Samir Husni: I understand The Pioneer Woman is going for a second printing, so let’s begin with our last conversation. The last time we talked, both you and Maile hinted that something was brewing. At that time, you couldn’t really tell me anything except that something was going to happen. And lo and behold, The Pioneer Woman Magazine was born. And I read the letter that both of you wrote that basically said: here’s a woman who had everything but a magazine. And now, we all have the magazine.

Vicki Wellington: Yes, we do have the magazine. I can let Maile tell you about how we got it up and running, and I can certainly talk a little about the feedback and success.

Maile Carpenter: We’ve been working with Ree (Drummond) for years through the Food Network. Ellen Levine gets credit here, because she noticed a couple of years ago that Ree just had such huge appeal with people, and Ellen said then that we should keep an eye on her. And sure enough, Ellen did, and had some conversations with Ree, and now here we are.

What’s interesting about Ree, and I think what makes her so successful, is that she really built her following from the ground up, one person at a time. She was one of the original mom-bloggers, and she cares deeply about every single person who follows her. She really does reach out to them and has conversations with them, so this isn’t the same as having someone who launches a television celebrity, who then begins talking to people on social media. Ree really knows the people intimately and they know her, and they feel a very personal connection to her. And we’re seeing what that does. They just love everything that she does; they want to be a part of her life and they could not be more excited to have a magazine based on her. We’re getting such a great response from people. They’re going to multiple stores to find a copy.

Vicki Wellington: We saw a first issue selling on eBay for $40. We had a few others, but how funny is that?

Samir Husni: Maile, as you put the first issue together, and you’ve been editing the Food Network Magazine for some time now; how did your approach to The Pioneer Woman differ from your approach to the Food Network brand?

Maile Carpenter: It’s always different when something is based on a person than when it’s based on a brand.
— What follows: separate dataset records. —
import Summits.QuantumFields.BalabanUV.T4Continuum.Spine.NE3.FlatLandauGaugeStep
import Summits.QuantumFields.BalabanUV.T4Continuum.Spine.NE3.LandauCorrectionSupB8Flat
import Summits.QuantumFields.BalabanUV.T4Continuum.Support.NE3ResidualSliceRep
import Summits.QuantumFields.BalabanUV.T4Continuum.Support.AveragingDeficitKDatum
import HarnessLib

/-!
# T⁴ programme, node NE3 — [B8] AT THE FLAT BACKGROUND, brick E, letter 3: ONE NEWTON STEP OF THE FLAT LANDAU SCHEME —
# the Landau defect contracts, `‖Δ_1λ′‖ ≤ c_R·Θ·‖Δ_1λ‖` with `Θ = 4c₀M²(b + D) + 25·d·r·c₁M + 14·d·c₁²M²D` (`FlatLandauNewtonStep`)

Cell `pub-balaban`, rung (B)+1 sub-cell t4, row NE3 (OWNER lineage `b2b-balaban-t4-ne3-p1`, generation 27; technique of record:
implicit-function ∕ contraction mapping).  Third file of the chain «BRICK E OF REP♭ AT FLAT PAIRS» (the EXACT nonlinear (1.38)-Landau step
of [Balaban1985RegularSpaces] Sect. E, Prop. 5 pp. 89–94 — the fixed point (1.100) `λ = G′R∂*A + G′Rg₄(λ, ∂λ, A, ∂*A)` — AT THE FLAT
BACKGROUND on the T⁴ programme's lattice; asked of «row NE3's owner» by the CRUX prover NE7: HOME/INBOX [NE7P1-G72-INBOX-4], crux card
`t4/b2b-balaban-t4-ne7-p1-g72/REP-FLAT-CRUX-CARD.md` N3, road `t4/b2b-balaban-t4-ne7-p1-g73/REP-FLAT-ROAD-v2.md` §4 brick E), over letters
1 `FlatLandauExpStar`, 2a `FlatLandauGaugeBond`, 2b `FlatLandauGaugeStep` and row NE3's flat Landau letters (`LandauProjectionB8`,
`LandauCorrectionSupB8Flat[H0]`, `LandauProjectionSupFlat`).

THE SCHEME (here: ONE step, all data explicit; letter 4 iterates).  Torus period `P = N·L^{j+1}`, block `M = L^{j+1}`, flat background.
STATE: a unitary periodic gauge `u`; the field `V := U^{u}` with `‖V(b) − 1‖ ≤ r` and `‖covDiv 1 (log V)‖_∞ ≤ b`; its LINEAR LANDAU CORRECTION
`λ ∈ N(Q′(1))` (`LandauProjectionB8.exists_landauB8_correction`: `log V + D_1λ` is (1.38)-Landau) with `‖Δ_1λ‖_∞ ≤ D`.  STEP: `u′ := e^{λ}·u`,
`V′ = U^{u′} = V^{e^λ}`, and `λ′` := the linear Landau correction of `log V′`.  With the flat sup letters (H0) `‖λ‖ ≤ c₀M²D`, `‖∇λ‖ ≤ c₁MD`
(`LandauCorrectionSupB8FlatH0.supRegularity_flatCfg`: `c₀ = 16d³`, `c₁ = 16d²`) and (HR) `‖Δ_1μ‖_∞ ≤ c_R‖F‖_∞` for `F + Δ_1μ ⊥ Δ_1N(Q′(1))`
(`LandauProjectionSupFlat.covLapSite_sup_le_flatCfg`) — taken here as DISPLAYED HYPOTHESES `hG`, `hR` with constants `c₀, c₁, c_R`, in the
binder shape of `LandauCorrectionSupB8Flat.landauCorrectionSupB8_flatCfg_of_supFacts`, so that an `N`-uniform (HR) can be plugged unchanged —
the conclusions are: `u′` unitary periodic; `‖V′(b) − 1‖ ≤ r + (5∕4)c₁MD`; `‖covDiv 1 log V′‖_∞ ≤ b + D + D·Θ`; **`‖Δ_1λ′‖_∞ ≤ c_R·D·Θ`**;
`‖u′ − u‖ ≤ 2c₀M²D`; where `Θ := 4c₀M²(b + D) + 25·d·r·c₁M + 14·d·(c₁M)²D`.  Under the regime `c₀M²D ≤ 1∕10`, `c₁MD ≤ 1∕25`, `r ≤ 1∕20`.
KEY POINT: `J := covDiv 1 log V′ − covDiv 1 log V − Δ_1λ` is orthogonal-compatible — `(covDiv 1 log V′ + Δ_1λ′) − (covDiv 1 log V + Δ_1λ) = J + Δ_1λ′`
and both brackets are `⊥ Δ_1N(Q′(1))` (`LandauCorrectionSupB8Flat.sum_hsR_covDiv_add_covLapSite_eq_zero_of_isLandauB8`) — so (HR) bounds the NEXT
defect by `c_R‖J‖_∞`, and letter 2b bounds `‖J‖_∞ ≤ D·Θ`: a contraction as soon as `c_R·Θ ≤ 1∕2`, uniformly in `M` iff `M·r`, `M²·b`, `M²·D` are
bounded (the (−1)∕(−2)-size currencies of [Balaban1985RegularSpaces] (1.36)).

WHAT ([folklore]; `d ≥ 1`, `n : Type*` nonempty finite, `L ≥ 2`, `N ≥ 1`; 0 def, 0 sorry):
* §1 letters: (`NE3ResidualSliceRep.isPeriodicCfg_gaugeAct`, `AveragingDeficitKDatum.isUnitaryCfg_gaugeAct` cited), `isPeriodicDir_mlog_cfg`, `isSkewDir_mlog_cfg`, `covLapSite_flatCfg_skew`.
* §2 **`newton_step`** — the displayed one-step statement.

HONEST FRAMING (page 1): elementary lattice analysis of OUR objects at the FLAT background; the (H0)∕(HR) letters are hypotheses BY SHAPE (both PROVED
at the flat datum in the tree, the latter with a constant polynomial in `N`); nothing of Bałaban's is used, asserted or discharged; brick E is NOT
landed by this file (letter 4 iterates and passes to the limit); REP♭ NOT proved; NE3 ∕ NE7 NOT proved; spine PROVED 0∕9; finite T⁴ rung (B)+1 —
NOT infinite volume, NOT mass gap, NOT `BetaPertH`, NOT Clay.  Continuum YM on T⁴ ⇐ BetaPertH ∧ nine spine estimates (0/9 proved); BetaPertH ⇐
(D1) ∧ (D4) ∧ CAP+tail; G-an2-4 gates asym, D1 and NE2/3/4.  PLACEMENT: our lemma, `Spine/NE3/`.
-/

set_option autoImplicit false

open NormedSpace
open scoped BigOperators Matrix.Norms.L2Operator
open Finset

namespace Summit.QuantumFields.BalabanUV.T4Continuum.NE3.FlatLandauNewtonStep

open Literature.MathematicalPhysics.QuantumFieldTheory.Balaban1983to89
open B7Prop1Explicit B7Prop2Explicit MatrixLog
open T4AveragingDeficitWall (Ad IsUnitaryCfg IsSkewDir)
open T4AveragingDeficitWallBoundary (IsPeriodicCfg periodBox)
open AveragingDeficitPeriodicCounting (IsPeriodicDir)
open AveragingDeficitTransport (norm_Ad_of_unitary mem_U1_of_unitary)
open MinimalActionWitness (flatCfg isPeriodicCfg_flatCfg)
open NE3FlatHessianCurl (isUnitaryCfg_flatCfg)
open NE3EnergyShapes (IsUnitarySite IsPeriodicSite)
open NE3CovariantWeitzenbock (covDiv covDiv_flatCfg)
open NE3CurvedCornerGaugeSpace (covDiv_mem_skewAdjoint)
open NE3LandauOrbit (covDiv_add_period gaugeDir_skew)
open NE3CovariantCalculus (hsR hsR_sub_left)
open BlockAveragePushDirGauge (gaugeDir isPeriodicDir_gaugeDir)
open NE3FrameFreeSliceUnique (gaugeDir_flatCfg_eq_neg_dPot)
open NE3TangentNoGoWords (dPot)
open NE3.PairLandauB8 (avgKernelGauges IsLandauB8 covLapSite)
open NE3.LandauProjectionB8 (covDiv_gaugeDir_eq_covLapSite covLapSite_add_period)
open NE3.LandauCorrectionSupB8Flat (sum_hsR_covDiv_add_covLapSite_eq_zero_of_isLandauB8)
open NE3.FlatLandauGaugeBond (expGauge_unitary norm_expGauge_sub_one_le mlog_mem_skewAdjoint_of_unitary)
open NE3.FlatLandauGaugeStep (norm_covDiv_mlog_gaugeAct_sub_le gaugeAct_letters)

noncomputable section

variable {d : ℕ} {n : Type*} [Fintype n] [DecidableEq n]

/-! ## §1 Letters: periodicity, unitarity and skewness of the gauged field and its logarithm -/

/-- The bondwise logarithm of a periodic configuration is a periodic direction field. [folklore] -/
theorem isPeriodicDir_mlog_cfg {V : Site d → Fin d → (Matrix n n ℂ)ˣ} {P : ℤ} (hV : IsPeriodicCfg V P) :
    IsPeriodicDir (fun y μ => mlog ((V y μ : (Matrix n n ℂ)ˣ) : (Matrix n n ℂ))) P := fun x κ μ => by
  show mlog ((V (x + P • e κ) μ : (Matrix n n ℂ)ˣ) : (Matrix n n ℂ)) = mlog ((V x μ : (Matrix n n ℂ)ˣ) : (Matrix n n ℂ))
  rw [hV x κ μ]

/-- The bondwise logarithm of a unitary configuration within `1∕4` of `1` is a skew direction field. [folklore] -/
theorem isSkewDir_mlog_cfg {V : Site d → Fin d → (Matrix n n ℂ)ˣ} (hV : IsUnitaryCfg V) (h : ∀ (y : Site d) (μ : Fin d), ‖((V y μ : (Matrix n n ℂ)ˣ) : (Matrix n n ℂ)) - 1‖ ≤ 1 / 4) :
    IsSkewDir (fun y μ => mlog ((V y μ : (Matrix n n ℂ)ˣ) : (Matrix n n ℂ))) := fun y μ => mlog_mem_skewAdjoint_of_unitary (hV y μ) (h y μ)

/-- `Δ_1 λ` of a skew site field is skew (`Δ_1 = covDiv_1 ∘ D_1`). [folklore] -/
theorem covLapSite_flatCfg_skew {lam : Site d → (Matrix n n ℂ)} (hlam : ∀ y, lam y ∈ skewAdjoint (Matrix n n ℂ)) (y : Site d) :
    covLapSite (flatCfg (d := d) (n := n)) lam y ∈ skewAdjoint (Matrix n n ℂ) := by
  rw [← congrFun (covDiv_gaugeDir_eq_covLapSite (flatCfg (d := d) (n := n)) lam) y]
  exact covDiv_mem_skewAdjoint isUnitaryCfg_flatCfg (gaugeDir_skew isUnitaryCfg_flatCfg hlam) y

/-- The backward flat divergence of a periodic direction field is periodic. [folklore] -/
theorem covDiv_flatCfg_add_period {P : ℕ} {Y : Site d → Fin d → (Matrix n n ℂ)} (hY : IsPeriodicDir Y (P : ℤ)) (x : Site d) (τ : Fin d) :
    covDiv (flatCfg (d := d) (n := n)) Y (x + (P : ℤ) • e τ) = covDiv (flatCfg (d := d) (n := n)) Y x :=
  covDiv_add_period (isPeriodicCfg_flatCfg _) hY x τ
It presents different possibilities. What’s great about Ree is she has such a clear vision and such a clear brand. Her following is there and it’s strong. So, we really had a very good sense of who she is when we started.

The other great thing is she is super-involved. You never know when you go into something like this, how much time a person is going to have to put into it, but she’s been amazing. With every, single page she’s been involved. Picking out every item, the headlines and the decks and the stories. She’s writing for the magazine and providing images; this is truly hers. And people will accept that because they know her so well and have a very personal connection to her. They would know if it wasn’t hers. (Laughs) It has to be authentic. She is truly authentic, and people know that about her.

Samir Husni: Vicki, this is the new baby, but do you have any preference? When you’re selling the Food Network Magazine versus when you’re selling The Pioneer Woman; is there any inner struggle when it comes to getting ads for the magazines, in choosing one over the other?

Vicki Wellington: As you know, I have two girls in real life, and I love them both equally, but they’re both very different girls. And Maile actually has two girls as well. So, when it comes to the two magazines, I really feel exactly that. I literally call them the big girl and the baby; that’s actually what I say here at work. So, you know what? No, they’re totally different girls; they have different needs, and we love them both, but they’re two, completely different kids. That may sound funny, but it’s actually true.

Samir Husni: Can you relive that moment when you first started meeting with advertisers and talking about the magazine; did you get the same reaction from them as when you introduced the Food Network Magazine or was it different?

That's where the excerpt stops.